Die Publikation steht im Spannungsverhältnis zwischen meiner langjährigen, aktiven Parlamentszugehörigkeit und dem Buchtitel
"Erosion und Exitus der gelebten Demokratie."
Ein Resultat aus parlamentarischer Erfahrung und analytischer Sicht.

Der Unterschied zwischen dem was man bei politischen oder personengebundenen Entscheidungen wissen muss und dem was die Gesellschaft leisten kann wird immer größer. Die Komplexität unserer Welt steigt quadratisch. Die Fähigkeiten in den Gesellschaften, die Komplexität ganzheitlich zu bewerten, stagniert.

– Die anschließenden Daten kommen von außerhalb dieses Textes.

import Summits.MatrixMultiplication.OmegaCensus.STPPKernelListerDataZ59
import Summits.MatrixMultiplication.OmegaCensus.STPPKernelListerSplit


/-!
# ω-census (abelian STPP census): kernel lister rows for `ℤ_59` (split form), file 16 of 43 (kernel computation)

HONEST FRAMING (pub-omega census; verbatim): lottery ticket; floor = certified bounds/negative ranges.
Census STRUCTURE (seat pub-omega-stpp-2 gen 29, 2026-08-29), family (b2).  One chunk of the root computation of the kernel lister at `n = 59` in split form
(`KLister.scanFirstSel2C`): light first blocks (1 shapes), second blocks unrestricted.  Twin estimate ≈ 139251 calls ≈ 90 s of kernel.  Assembled in `STPPKernelListerCapstoneZ59.lean`.
Pure finite computation; nothing here is progress on `ω`.
-/

namespace Summit.MatrixMultiplication.OmegaCensus.KLister

/-- First blocks of this file. [folklore] -/
def sel1Z59S16 : List Shape := [(3, 2, 4)]


set_option maxRecDepth 32768 in
set_option maxHeartbeats 4000000 in
/-- Rows of the kernel lister at `59` (split form) for this file's selections. [folklore] -/
theorem scanSel_Z59_S16 :
    scanFirstSel2C 59 deadZ59 (fun s => sel1Z59S16.contains s) (fun _ => true) chunksZ59 = true := by
  decide +kernel

end Summit.MatrixMultiplication.OmegaCensus.KLister
import Literature.MathematicalPhysics.QuantumLattice.KomaTasakiSSB
import Mathlib.Analysis.InnerProductSpace.PiL2
import HarnessLib

/-!
# Barrier `SourcedOrderWithoutGroundStateLRO`, class-level witness: Koma–Tasaki's `U(1)` axioms admit a low-lying LRO eigenstate over an order-free unique ground state (vanishing-field spins)

Companion to `Literature/Barriers/HubbardSuperconductivity/SourcedOrderWithoutGroundStateLRO.lean` (barrier
catalogue, D-0021).  That entry renders Lieb–Seiringer–Yngvason's abstract profile ("it is a priori possible that
BEC only shows up after introducing an explicit gauge-breaking term", Rep. Math. Phys. 59 (2007) 389, §3) by a
three-level system.  This file proves the sharper, CLASS-LEVEL statement announced there: the separation already
occurs INSIDE the abstract framework of T. Koma, H. Tasaki, J. Stat. Phys. 76 (1994) 745, §2.3 — the structure
`Literature.MathematicalPhysics.QuantumLattice.KomaTasaki.U1System` of `KomaTasakiSSB.lean` (local Hamiltonians
`h_x`, order densities `o^{(α)}_x`, charge `C`, commutation relations (2.12)–(2.14), locality i)–ii) with range
`r`, norm bounds iii) `‖h_x‖ ≤ h`, `‖o_x‖ ≤ o`) — with constants `h, o, r` that do NOT depend on the volume.

## The witness (N independent spins in the field `1/N`)

`Λ = Fin N`, `E = ℓ²({↑,↓}^N)` (`EuclideanSpace ℂ (Fin N → Bool)`), `h_x = N⁻¹ S^z_x`, `o^{(1)}_x = S^x_x`,
`o^{(2)}_x = S^y_x`, `C = Σ_x S^z_x`, `S_x = {x}`, `r = 2`, `h = o = 1/2` (`spinSystem N`; every field of
`U1System` is verified, in particular the on-site `su(2)` relations give (2.14)).  Then, for `N = 2m`
(`komaTasakiClass_lowLyingLRO_without_groundStateLRO`):
* the ground energy is `−1/2`, the ground state is UNIQUE (`|⇓⟩`, `eq_smul_basisVec_down_of_ground`) and has
  `⟨(O^{(1)})²⟩ = N/4 = o²N` — no long-range order at any `μ > 0` once `N > μ⁻²`
  (`inner_order_zero_sq_basisVec_down`);
* the normalised Dicke vector of the sector `C = 0` is an eigenstate of `H` with eigenvalue `0` — excitation
  energy exactly `1/2`, so zero excess energy DENSITY — and satisfies KT's hypothesis iv) (2.17) verbatim:
  `IsLROEigenstate (spinSystem N) Φ 0 (1/2)` (`isLROEigenstate_dickeState`; the needed binomial identity
  `(m+1)·#{numUp = m+1} = m·#{numUp = m}` is obtained from the symmetry of `O^{(1)}` and the ladder identity
  `sum_flipOp_dicke`, without binomial coefficients);
* the product vector `|⇒⟩` (all spins along `+x`) has `⟨H⟩ = 0` and `O^{(1)}|⇒⟩ = (N/2)|⇒⟩`
  (`inner_hamiltonian_ones`, `order_zero_ones`): under the symmetry-breaking field `−B O^{(1)}` of KT §2.4 the
  ground energy is `≤ −BN/2 = E_N(0) − (BN/2 − 1/2)`, a linear gain with volume threshold `N ≥ 1/B`, and the
  field-then-volume order parameter is the maximal `o = 1/2` — symmetry breaking in KT's sense with an order-free
  symmetric floor at every `N`.
Hence Koma–Tasaki's Theorems 2.2–2.5 (which hold for this system) cannot be complemented, inside their own axioms,
by the converse "low-lying / sourced order ⇒ ground-state LRO": any such theorem must use that the interaction does
not depend on `N` (here the field `1/N` does), which is exactly the hypothesis no available method exploits for
lattice fermions at `T = 0` (see the barrier entry's `status`/`scope_caveats`).  What is NOT claimed: nothing here
is a counterexample for a fixed translation-invariant finite-range interaction; the uniform field `1/N` is the
lattice form of LSY's weight profile.

## Sources

* T. Koma, H. Tasaki, J. Stat. Phys. 76 (1994) 745–803, arXiv:cond-mat/9708132 (`KomaTasaki1994`): §2.3
  (2.12)–(2.17) i)–iv) (the axioms instantiated here), §2.5 ("we are only able to prove the one sided inequality
  `μ₁ ≥ μ₂`").
* E. H. Lieb, R. Seiringer, J. Yngvason, Rep. Math. Phys. 59 (2007) 389–399, arXiv:math-ph/0610034
  (`LiebSeiringerYngvason2007`): §3, the abstract profile (junk5) and "a rigorous proof is lacking, so far".
* H. Tasaki, J. Stat. Phys. 174 (2019) 735–761 (`Tasaki2019Tower`): §5 ("one probably should abandon the present
  general approach, and make use of specific properties [of] concrete models").

Mathlib/tree search: `EuclideanSpace`, `PiLp.inner_apply`, `ContinuousLinearMap.opNorm_le_bound`,
`LinearMap.IsSymmetric` (Mathlib); `U1System`, `IsLROEigenstate`, `U1System.isSymmetric_order` (tree,
`KomaTasakiSSB.lean`).  No spin-1/2 operator algebra on `ℓ²({↑,↓}^N)` exists in Mathlib or the tree (the tree's
lattice-fermion `Fock` is a different object); the operators are built here from two primitives, `diagOp` and
`flipOp`, defined by their action on basis configurations.  Elementary; [folklore] throughout except where cited.
-/

noncomputable section

open Complex Finset
open scoped InnerProductSpace ComplexConjugate

namespace Literature.Barriers.HubbardSuperconductivity

namespace VanishingFieldSpins

variable {N : ℕ}

/-- Spin configurations on `N` sites (`true` = up). [folklore] -/
abbrev Cfg (N : ℕ) : Type := Fin N → Bool

/-- The `2^N`-dimensional spin space `ℓ²(Cfg N)`. [folklore] -/
abbrev Spins (N : ℕ) : Type := EuclideanSpace ℂ (Cfg N)

/-- Flip the spin at site `x`. [folklore] -/
def flipAt (x : Fin N) (σ : Cfg N) : Cfg N := Function.update σ x (!σ x)

/-- The flipped configuration has the opposite bit at the flipped site. [folklore] -/
@[simp] theorem flipAt_apply_same (x : Fin N) (σ : Cfg N) : flipAt x σ x = !σ x := by
  simp [flipAt]

/-- Flipping at `x` does not change the other sites. [folklore] -/
theorem flipAt_apply_of_ne {x y : Fin N} (h : y ≠ x) (σ : Cfg N) : flipAt x σ y = σ y := by
  simp [flipAt, h]
import Summits.QuantumFields.YangMills.Theorems.BalabanUVNodesN07PlateCaccioppoliBiharmonicCore
import HarnessLib

/-!
# DAG node N07 — the ONE-STEP INTERIOR PLATE-ENERGY ESTIMATE for discrete BIHARMONIC functions on the torus
# (hole-filling form `E(inner) ≤ ½·E(outer) + K(d)·δ⁴·Σ_outer h²`), geometry carried as hypotheses: road item (L2) ∕ socket (S3)

Width seat `pub-ymgap-dag-n07-w7` (g6), count-neutral helper (`--supports … --as helper`); sequel of this seat's
`…Theorems.BalabanUVNodesN07PlateCaccioppoli` (p635306: `plate_caccioppoli_core`, `neg_sum_lap_mul_mul_le`,
`dirichlet_interpolation`) on g3's calculus (`fd`, `bd`, `lap` on `TorusSite d N`).

WHAT.  For `h` with `Δ²h = 0` wherever a cut-off `χ` lives, `|∂χ| ≤ δ`, `|∂∂χ| ≤ δ²`, and a second cut-off `ψ ∈ [0,1]` with
`|∂ψ| ≤ δ`, equal to `1` on the radius-2 neighbourhood of the set where `χ` varies, and supported together with its
1-neighbourhood in a finset `M`:
  ★★★ `biharmonic_plate_step`:  `Σ_x χ(x)²(Δh(x))² ≤ ½·Σ_{x∈M} (Δh(x))² + 8464·d²·δ⁴·Σ_{x∈M} h(x)²`.
This is the hypothesis of the hole-filling ∕ Giaquinta iteration (θ = ½, exponent 4; the tree's
`Literature.Analysis.PDE.GiaquintaIterationLemma.lemma_V_3_1`), which turns it into the interior estimate
`Σ_{B_ρ}(Δh)² ≤ C(d)(r−ρ)⁻⁴Σ_{B_r}h²` once box cut-offs on `TorusSite` with the stated bounds are supplied (NOT in this file:
no geometry is constructed here — every geometric fact enters as a hypothesis on `χ`, `ψ`, `M`).
* §1 the SCALE-CORRECT transport bound: `transport_eq_grad_form` (`K_χu(x) = Σᵢ[∂ᵢχ(x)(∂ᵢu(x)+∂ᵢu(x−eᵢ)) + ∂ᵢ∂ᵢχ(x−eᵢ)·u(x−eᵢ)]`),
  `transport_sq_le_grad` (`(K_χu)² ≤ 3d·Σᵢ[(∂ᵢχ)²(∂ᵢu)² + (∂ᵢχ)²(∂ᵢu(·−eᵢ))² + (∂ᵢ∂ᵢχ(·−eᵢ))²u(·−eᵢ)²]`, replacing p635306's
  `transport_sq_le` whose `(∂χ)²u²` weight is off by `δ⁻²` in scale);
* §2 pointwise domination tools (`sq_mul_le_of_dom`, `abs_sq_sub_sq_le`, `mul_abs_mul_abs_le`, `sum_sq_mul_le_sum_mem`);
* §3 `transport_sum_le`, `weight_fwd_le` ∕ `weight_bwd_le` (the two error terms of p635306's `plate_caccioppoli_core`, dominated),
  ★★ `plate_energy_le_of_biharmonic` (`Σχ²(Δh)² ≤ 32d·δ²·D_ψ + 16d²·δ⁴·H_ψ` with the ψ-dominated gradient ∕ mass sums
  `D_ψ = ΣⱼΣ_x(ψ(x)²+ψ(x+eⱼ)²)(∂ⱼh(x))²`, `H_ψ = Σ_x ψ(x)²h(x)²`), ★★★ `biharmonic_plate_step`.

HONEST SCOPE.  Finite-difference algebra, Young and Cauchy–Schwarz on one torus; asserts NOTHING about [B11]∕[B6]∕[3]; the box
cut-offs, the iteration, the orders 1 and 3, the robust one-level inequality in x-space and the assembly (S4)–(S5) of the road are
NOT here; (P)_D for Bałaban's `d = 4` geometries OPEN; `hker` at the record, stub 1, K0⁷ ∕ K1⁹ NOT closed; N07 not discharged;
nothing continuum ∕ OS ∕ mass gap.  Context only (no hypothesis is a citation): M. Giaquinta, *Multiple integrals in the calculus
of variations and nonlinear elliptic systems* (1983) Ch. III §2, Ch. V Lemma 3.1 [Giaquinta1984]; T. Bałaban, CMP **96** (1984)
223–250 [Balaban1984PropagatorsII] (1.9), (2.22).

FILE SPLIT (400-line cap): §1, §2 and `transport_sum_le` ∕ `weight_fwd_le` live in the CORE file
`…N07PlateCaccioppoliBiharmonicCore`; this file is the second half of §3.
-/

set_option autoImplicit false

noncomputable section

open Finset

namespace Summit.QuantumFields.YangMills.Theorems.N07PlateCaccioppoliBiharmonic

open Literature.Probability.LatticeModels (TorusSite)
open Summit.QuantumFields.YangMills.Theorems.N07PointFeasibilityEnergyIdentity (fd bd lap sum_shift sum_shift_sub
  bd_eq_fd_sub)
open Summit.QuantumFields.YangMills.Theorems.N07PlateCaccioppoli (plate_caccioppoli_core neg_sum_lap_mul_mul_le
  dirichlet_interpolation)

variable {d N : ℕ}

/-! ## §3 (continued)  The plate energy of a biharmonic function under a cut-off -/

section Biharmonic

variable [NeZero N]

Die Abhängigkeiten zwischen der Gesellschaft auf der einen Seite und den Regierungen, Parlamenten und der Presse auf der anderen Seite sind in demokratischen Systemen immanent und unverrückbar.
Ergibt dies nicht zwangsläufig parlamentarisch, demokratische Ergebnisse minderer Qualität? Oder anders formuliert: Ist damit die Erosion der gelebten Demokratie zu begründen?
Ich sage ja! In meinem Buch formuliere ich einen Lösungsansatz, der, so wie zu vermuten ist, einen langen parlamentarischen Weg vor sich hat. Mein Lösungsansatz ist weitreichend und wird deswegen mit hoher Wahrscheinlichkeit intensiv diskutiert.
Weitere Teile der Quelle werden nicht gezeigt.